One of the weirder side effects of watching The X Factor is that I’ve started to think singing in tune is hugely overrated. It’s a central tenet of the show that singers should be note-perfect, the ideal being the melisma-heavy, high-octane style practised by R&B vocalists, who are all talent and no taste. I suspect at least 250,000 people agree with me: that’s how many people bought the debut album by La Roux, whose trademark falsetto tends to flail around only in the approximate vicinity of the tune.

Her wobbliness lends a fragility to songs like Bulletproof, undermining its lyrical feistiness. It’s proof that singing out of tune can convey emotions that being in tune can’t: frailty, insouciance, sarcasm, anger. All the melismas in the world can’t pack the emotional punch of Billie Holiday’s ravaged voice on her 1958 album Lady in Satin.

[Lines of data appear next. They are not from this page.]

/-- **The conclusion of `stub_brChain` from a uniform hard-way bound** (Bollobás–Riordan 2010,
Theorem 5.3 in the form `v(n, (1+ε)n) ≥ c`, uniformly in `t`): if there are `c > 0`, `K`, `n₀`
such that for all `t ∈ [0,1]` and `n ≥ n₀` some shift `k` with `1 ≤ k ≤ n`, `n ≤ K k` has
`M_t(TB([0, n] × [0, n + k])) ≥ c`, then the JOIN bound registered as the conclusion of
`stub_brChain` holds with constant `c/4` (`quarter_le_real_join_of_tbCrossing`). Together with the
landed `stub_join` this makes the JOIN item and the hard-way item of line `Sketch` equivalent.
[cite: BollobasRiordan2010, §5.1 Thm. 5.3] -/
theorem stub_brChain_of_tbBound
    (hV : ∃ c : ℝ, 0 < c ∧ ∃ K n₀ : ℕ, ∀ (t : unitInterval) (n : ℕ), n₀ ≤ n →
      ∃ k : ℕ, 1 ≤ k ∧ k ≤ n ∧ n ≤ K * k ∧ c ≤ (cornerPercolation t).real (tbCrossing n (n + k))) :
    ∃ c : ℝ, 0 < c ∧ ∃ K n₀ : ℕ, ∀ (t : unitInterval) (n : ℕ), n₀ ≤ n →
      ∃ k : ℕ, 1 ≤ k ∧ k ≤ n ∧ n ≤ K * k ∧
        c ≤ (cornerPercolation t).real {ω | ∃ a₁ ∈ leftSide n n, ∃ b₁ ∈ rightSide n n,
          ∃ a₂ ∈ leftSide n n, ∃ b₂ ∈ rightSide n n,
            ω ∈ openConnIn (↑(rectangle n n)) a₁ b₁ ∧
            ω ∈ openConnIn ((· + ![0, (k : ℤ)]) '' ↑(rectangle n n)) (a₂ + ![0, (k : ℤ)])
              (b₂ + ![0, (k : ℤ)]) ∧
            ω ∈ openConnIn (↑(rectangle n (n + k))) a₁ (a₂ + ![0, (k : ℤ)])} := by
  obtain ⟨c, hc, K, n₀, h⟩ := hV
  refine ⟨c / 4, by positivity, K, n₀, fun t n hn => ?_⟩
  obtain ⟨k, hk1, hkn, hnK, hck⟩ := h t n hn
  exact ⟨k, hk1, hkn, hnK, quarter_le_real_join_of_tbCrossing t n k hck⟩

end Summit.CriticalPhenomena.CardyFormulaZ2.Cruxes.UniformBoxCrossing.NonSlantLine
import Summits.Ventures.PackingBounds.Energy.FivePointRieszFiveDefs
import Summits.Ventures.PackingBounds.Energy.FivePointRieszFiveBridge
import HarnessLib

/-!
# `FivePointRieszFive`: the slack of the three-point inequality is `Σ_i m_i · (Gram form)` and nonnegative on the domain

Framing: lottery ticket; floor = certified bounds/negative ranges. Venture `PackingBounds`, cell
`pub-packcert`, energy family E3PT (pub-packcert-energy gen 12 generator `e3pt_lean_d6.py`, run by gen 17 from `code/e3pt/g17/kroute/`; KERNEL-D6 data route).
-/

noncomputable section

namespace Summit.Ventures.PackingBounds.Energy.FivePointRieszFive

set_option maxRecDepth 20000 in
set_option maxHeartbeats 400000000 in
/-- The slack of the three-point inequality equals `Σ_i m_i(u,v,t) · w_i(u,v,t)ᵀ Y_i w_i(u,v,t)` (`ring`). -/
theorem rexp_eqR5 (u v t : ℝ) :
    (pminKR5 u + pminKR5 v + pminKR5 t) / 3 - (c0KR5 + 3 * FexpKR5 u v t + FexpKR5 u u 1 + FexpKR5 v v 1 + FexpKR5 t t 1
      + (a1KR5 * u + a1KR5 * v + a1KR5 * t) / 3)
      = quad_1R5 (wv_1R5 u v t) := by
  unfold pminKR5 FexpKR5 c0KR5 a1KR5 quad_1R5 quad_1_0R5 quad_1_1R5 quad_1_2R5 quad_1_3R5 quad_1_4R5 quad_1_5R5 quad_1_6R5 quad_1_7R5 quad_1_8R5 quad_1_9R5
  simp only [wv_1R5]
  ring

/-- The slack polynomial is nonnegative on the domain `D` (each multiplier `≥ 0` on `D`, each Gram block PSD). -/
theorem slack_nonnegR5 (u v t : ℝ)  :
    0 ≤ (pminKR5 u + pminKR5 v + pminKR5 t) / 3 - (c0KR5 + 3 * FexpKR5 u v t + FexpKR5 u u 1 + FexpKR5 v v 1 + FexpKR5 t t 1
      + (a1KR5 * u + a1KR5 * v + a1KR5 * t) / 3) := by
  rw [rexp_eqR5]
  exact (quad_1_nonnegR5 (wv_1R5 u v t))

end Summit.Ventures.PackingBounds.Energy.FivePointRieszFive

There are, of course, limits to how much off-key singing a body can stand: mine are tested by former Stone Roses frontman Ian Brown, who seems to be no more qualified to be a singer than he is to operate the Hadron Collider. In contrast, my favourite bit of bad singing comes on Soft Cell’s 1981 debut album, Non-Stop Erotic Cabaret, which gave us a song called Seedy Films. Marc Almond would later flourish into a great vocalist in a male torch-singer style. But at this point, he wasn’t capable of conveying an atmosphere of sultry, transgressive eroticism via improvised scat singing – which, alas, is what he spends most of Seedy Films trying to do. The overall effect is pathetic in the extreme, but it works. After all, so was the place they were trying to capture, the long-lost Soho of furtive punters visiting “blue movie” cinemas.

As Matthew Sweet’s peerless book Shepperton Babylon explains, the films shown were both unsexy and extravagantly dishonest: what was advertised as pornography turned out to be sub-Carry On comedies with added nudity. “The posters promised explicitness they could not hope to deliver,” writes Sweet.

That’s exactly what Seedy Films sounds like: a world that promises thrillingly unbridled licentiousness, but doles out something laughably feeble instead. If he was singing in tune, it wouldn’t do anything of the sort.